Sleeping Dogs isn't the most original game out there. It's open-world, released at the height of Assassin's Creed's popularity and the year before GTA 5. You play as Wei Shen, a Chinese-American cop who must go undercover in the Triads. The only catch is that many of Shen's friends and even family are Triad members, and he must - dun dun dun - choose which side of the law his loyalty lies on.
Like I said, not the most original. The Departed (itself based upon a Hong Kong cop saga in Internal Affairs) is the best modern example of the undercover cop story, but it's a narrative that goes back beyond 1949's White Heat, bypassing Reservoir Dogs, Prince Of The City and even White Chicks, which as we all know is White Heat's long-awaited sequel. It might not have anything particularly unique at its core then, but it nails one aspect of its story to the floorboards, in a way that many games since have tried and mostly failed to replicate: duality.
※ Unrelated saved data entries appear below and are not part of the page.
import Literature.MathematicalPhysics.QuantumFieldTheory.Balaban1983to89.B9Eq3114Proof
import Literature.MathematicalPhysics.QuantumFieldTheory.Balaban1983to89.B9Eq326OperatorTower
import Literature.MathematicalPhysics.QuantumFieldTheory.Balaban1983to89.B9Eq319ContourAxialGauge
import Literature.MathematicalPhysics.QuantumFieldTheory.Balaban1983to89.B5Eq155FlatAveragingCommute
import Literature.MathematicalPhysics.QuantumFieldTheory.Balaban1983to89.B9Eq332QprimeTowerGaugeCovariance

/-!
# `Balaban1983to89.B9Eq3115QkGaugeModeTower` — T. Bałaban, *Propagators for lattice gauge theories in a background field*, Commun. Math. Phys. **99**
# (1985) 389–434 [Balaban1985BackgroundPropagators] (3.114)–(3.115) p. 418 *«(QD^{L⁻¹}λ)(c) = R̄_c(Q′λ)(c₊) − (Q′λ)(c₋) = (D_ŪQ′λ)(c) … Iterating this
# identity we obtain finally Q_jDλ = D̄ʲQ′_jλ … In particular they imply that the average QA are invariant with respect to gauge transformations λ
# satisfying Q′λ = 0, i.e. λ ∈ N(Q′)»*, with (3.15)∕(3.19) p. 393, (3.3) p. 391 and [Balaban1985Averaging] (42)–(43) pp. 23–24, (124) p. 36:
# **(3.114)∕(3.115) AT THE pub-balaban NE9 CHAIN's `k`-TH-STEP LETTERS — `Q_{n+1}(U)(D_Uλ) = η⁻¹L^{−(n+1)}·D_{Ū^{n+1}}(Q′_{n+1}(U)λ)` for the composite
# averagings `B9Eq326OperatorTower.QkW` ∕ `QprimeTowerW` on the weighted `L²` carriers, hence `Q′_{n+1}(U)λ = 0 ⟹ Q_{n+1}(U)(D_Uλ) = 0`** — the displayed
# letter (g2) of the NE9 owner's `Δ_π` port (`B9Eq3119DeltaPiTower`, gen 87) DISCHARGED from lit-balaban's `ℤᵈ` identity `B9Eq3114Proof.eq3114`

statement-level skeleton of published theorems with citation tags; proofs where landed; nothing here is a claim about the Yang–Mills mass gap

PDF held: `paper:balaban1985-cmp99-background-propagators` (journal page = PDF page + 388), p. 418 (3.113)–(3.115), p. 393 (3.15)∕(3.19), p. 391 (3.3) —
read by this seat through the verbatim quotations of `B9Eq3114Proof` (lit-balaban p15, which read pp. 417–418 as images), `B9Eq315QTorus`, `B9Eq315QTower`,
`B9Eq319QprimeTorus`; [Balaban1985Averaging] `paper:balaban1985-cmp98-averaging` (42)–(43) pp. 23–24, (124) p. 36, p. 24 (the axial gauge `v₀(x) = V(Γ_{y,x})`)
through `B7Prop1Explicit`, `B7Prop2Explicit`, `B7Eq44TorusAxialGaugeLocal`.

CITATION HEADER (lean-in-tree rule).  Audit cell `pub-balaban`, sub-cell `t4`, BINDER row NE9; filed by the NE9 crux-team (2) LEAF PROVER 02 lineage
`b2b-balaban-t4-ne9-formalise-leaf-02` (gen 67) on the row OWNER t4-ne9-p1 g87's OFFER (journal `[NE9P1-G87-STAGED4]`: «the bridge to `QkW`∕`QprimeTowerW`
… is a separate file, offered: FIRST REFUSAL ne9-leaf-04 ∕ ne9-leaf-02 (`Q_k` letters)»; taken `[NE9LEAF02-G67-X67]` W-5).

WHY THIS FILE (cell context).  The OWNER's DIAGNOSIS D-ne9p1-g87-1 ports the `k`-level chain from the bare-Hessian operator `G₀⁻¹ = Δ + DRD* + Q*aQ` to
print's `G̃⁻¹ = Δ_π + DRD* + Q*aQ` (3.122); his `B9Eq3119DeltaPiTower` proves print's (3.124)-identities `Q_kG̃D_UR_k = 0`, `R_kD*_UG̃D_UR_k = R_k`,
`R_kD*_UG̃Q_k† = 0` and [Balaban1985Variational] p. 294 `Q𝔊 = 0`, `RD*𝔊 = 0` for the `k`-th-step letters MODULO ONE displayed letter
(g2) = (3.115): `∀ l, QprimeTowerW L m n φ U l = 0 → QkW L m n φ U hL αU hα1 hU1 hreg (covDerivL2K ℂ c₀ η⁻¹ (adTransportW φ U) l) = 0`.  The lit-balaban
cell proved (3.114)∕(3.115) as exact identities on the `ℤᵈ` carrier (`B9Eq3114Proof.eq3114`, `eq3115`, `linCovIter_gauge_of_null`); the chain's objects
live on the torus tower `T_{L^{n+1}m} → ⋯ → T_m` with `W`-valued weighted `L²` carriers.  THIS FILE is the bridge: (g2) becomes a theorem of the chain's
letters, with NO hypothesis beyond E162's per-level regularity witnesses that `QkW` already carries.

WHAT IS PROVED (sorry-free; proof lane — no `def`, no `Prop` placeholder; nothing of the papers asserted hypothesis-free; [folklore] bookkeeping over
landed identities).
* §1 lattice bookkeeping: `cornerSite_eq_liftSite_centre` (`L·y` is the representative of the block centre), `liftSite_blockSite_sub_centre` (the site
  `L·y + r` of `B(y)` minus the centre lifts to the offset `r`), `cornerSite_add_smul_e` (`L·y + L·e_κ` and `L·(y + e_κ)` differ by a FINE period).
* §2 readings in the algebra along the fibre identification `φ : W ≃ 𝔸`: `toAlg_covDeriv_one` ∕ `toAlg_covDeriv_smul` ((3.3): `φ((D_Vl)(b)) =
  R(V(b))φ(l(b₊)) − φ(l(b₋))`, the scalar factors out), `perCfg_toAlg_covDeriv_one` (its periodic extension IS the `ℤᵈ` forward covariant difference
  `B8Ineq132.covDerivFwd` of the periodic extension of `φ ∘ l`), **`toAlg_QprimeLin`** — (3.19) read on `ℤᵈ`: `φ((Q′(V)l)(y)) = Σ_{r∈[0,L)ᵈ} L^{−d}·
  R(Ṽ(Γ_{Ly,Ly+r}))φ(l(Ly+r))`: the torus contour transport of `B9Eq319QprimeTorus.QprimeLin` IS the tree holonomy `hol ∘ treeWord` of the periodic extension
  (ne9-leaf-03∕05's `B9Eq319ContourAxialGauge.pathTr_contour_adTransportW_eq_AdW` + `B7Eq44TorusAxialGaugeLocal.axialGaugeTAt` = `B7Prop1Explicit.axialFn`,
  the block bijection `B5Eq155FlatAveragingCommute.sum_blockOf_eq_sum_boxVec` of ne9-leaf-01).
* §2 **`QtorusLin_toAlg_covDeriv`** = **(3.114) ON THE TORUS**: `Q(V)(φ ∘ D_V l)(y, κ) = L⁻¹·(R(V̄_{(y,κ)})φ((Q′(V)l)(y + e_κ)) − φ((Q′(V)l)(y)))`, `V̄ = bavg L Ṽ`
  the block average (42), for the one-step `B9Eq315QTorus.QtorusLin` at ANY background of E162's data — lit-balaban's `eq3114` (loop condition = E162's
  `hreg`, `α ≤ 1∕64 < 1`) read through `QtorusLin_apply`, `perCfg_toAlg_covDeriv_one`, `toAlg_QprimeLin`; the wrap of `y_κ` is a fine period, invisible to
  `hol ∘ perCfg` (`B9Eq315QTorusOnto.hol_perCfg_add_periodVec`) and to `perSite` (`perSite_cornerSite_add_boxVec_add`).
* §3 **`Qtower_toAlg_covDeriv`** = **(3.115) FOR A TOWER** of level data `Ulev` (`B9Eq315QTower.Qtower` ∕ `QprimeTower`) and a family `Wlev` of bond
  backgrounds with the two DISPLAYED compatibilities `Wlev (j+1) = Ulev j`, `Wlev j = bavg(Ulev j)` (levels `< k`): the depth-`j` composite of `φ ∘ D_{Wlev j} l`
  is `L^{−j}·` the `Wlev 0`-covariant derivative of `Q′_j l`, by induction on `j` from §2.
* §4 at the chain's letters (ONE background `U` on `T_{L^{n+1}m}`, `Ū^j` = `UlevOf`, the compatibilities DISCHARGED by `avgIter_succ` ∕ `perCfg_UlevOf`):
  **`equiv_QkW_covDerivL2K`** — `(Q_{n+1}(U)(D^{η⁻¹}_U l))(y, κ) = η⁻¹L^{−(n+1)}·(R(Ū^{n+1}(y,κ))(Q′_{n+1}(U)l)(y + e_κ) − (Q′_{n+1}(U)l)(y))` for
  `B9Eq326OperatorTower.QkW` ∕ `QprimeTowerW` and `B11Eq103H1Complex.covDerivL2K` (the averaged background `Ū^{n+1}` read at the representatives,
  `avgIter L Ũ (n+1) (liftSite ·)`; on print's diagonal `ηL^{n+1} = 1` the prefactor is `1` = print's `D̄ᵏ` of unit spacing); and the letter
  **`QkW_covDerivL2K_eq_zero_of_QprimeTowerW_eq_zero`** = (g2) VERBATIM: `QprimeTowerW L m n φ U l = 0 → QkW L m n φ U hL αU hα1 hU1 hreg (covDerivL2K ℂ c₀
  ((η : ℂ))⁻¹ (adTransportW φ U) l) = 0`, with the corollary `QkW_sub_covDerivL2K_of_QprimeTowerW_eq_zero` (print's *«the average QA are invariant with
  respect to gauge transformations λ … ∈ N(Q′)»*: `Q_{n+1}(U)(A − D_Uλ) = Q_{n+1}(U)A`).
MODEL ∕ DECLARED READINGS.  (M1) those of `B9Eq315QTower` ∕ `B9Eq326OperatorTower`: the tower `towerP L m`, periodic readings on `ℤᵈ`, fibre `W` read along
`φ`, weights `c₀`, `c₁` (free), scalar `η⁻¹` (any real `η`; at `η = 0` both sides of §4 vanish); `𝔸` a complete normed `ℂ`-algebra with `‖1‖ = 1`.  (M2) the
per-level regularity witnesses `(αU, hα1, hU1, hreg)` of `QkW` are the ONLY hypotheses — (3.114) needs the block loops in the disc of the logarithm, which
`hreg` (`α_j ≤ 1∕64`) gives; no smallness of `U` itself, no unitarity, no window.  (M3) `Q(V)` = the LINEAR one-step operator of (3.14)–(3.15) (`linQcov`, READING
C-adv4-22, normalised by `L⁻¹`), `Q′(V)` = (3.19) with the tree contour of [B5] (1.7) (direction order `d−1, …, 0` on both carriers — the identification is
`pathTr_contour_adTransportW_eq_AdW`, not re-proved).
HONEST SCOPE.  [folklore] bookkeeping (periodic readings, block bijections, a fine-period wrap, an induction on levels, scalars) over the lit-balaban cell's
kernel-checked identity (3.114) and the chain's landed dictionaries; no estimate; nothing of [B9] asserted beyond what `B9Eq3114Proof` PROVES.  NOT summit
progress (cell pub-balaban: NE9 NOT PRINTED ∕ NOT PROVED; «NE9 ⇐ the named binders»; row WALLED ON A MODEL (O-NE9-1; NEEDS-COORDINATOR #5 UNRULED); spine
PROVED 0∕9; rung (B)+1 finite T⁴ — NOT infinite volume, NOT mass gap, NOT BetaPertH, NOT Clay).  HONEST DEPENDENCY (cell line): continuum YM on T⁴ ⇐
BetaPertH ∧ nine spine estimates (0/9 proved); BetaPertH ⇐ (D1) ∧ (D4) ∧ CAP+tail; G-an2-4 gates asym, D1 and NE2/3/4.  NEW file; nothing modified.  Net new
unproved facts: 0.
-/

noncomputable section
Morality and choice in games is very in vogue right now. Perhaps it's because, burdened by student loans, long hours for minimal pay and a skyrocketing divide between the haves and the have-nots, our real lives often seem devoid of choices. Maybe it's because social media makes us all so angry that there are so many bastard-coated-bastards out there and we're so desensitized to shooter violence that being bad just feels so cathartically good. Maybe it's just fun. Maybe it's Maybelline.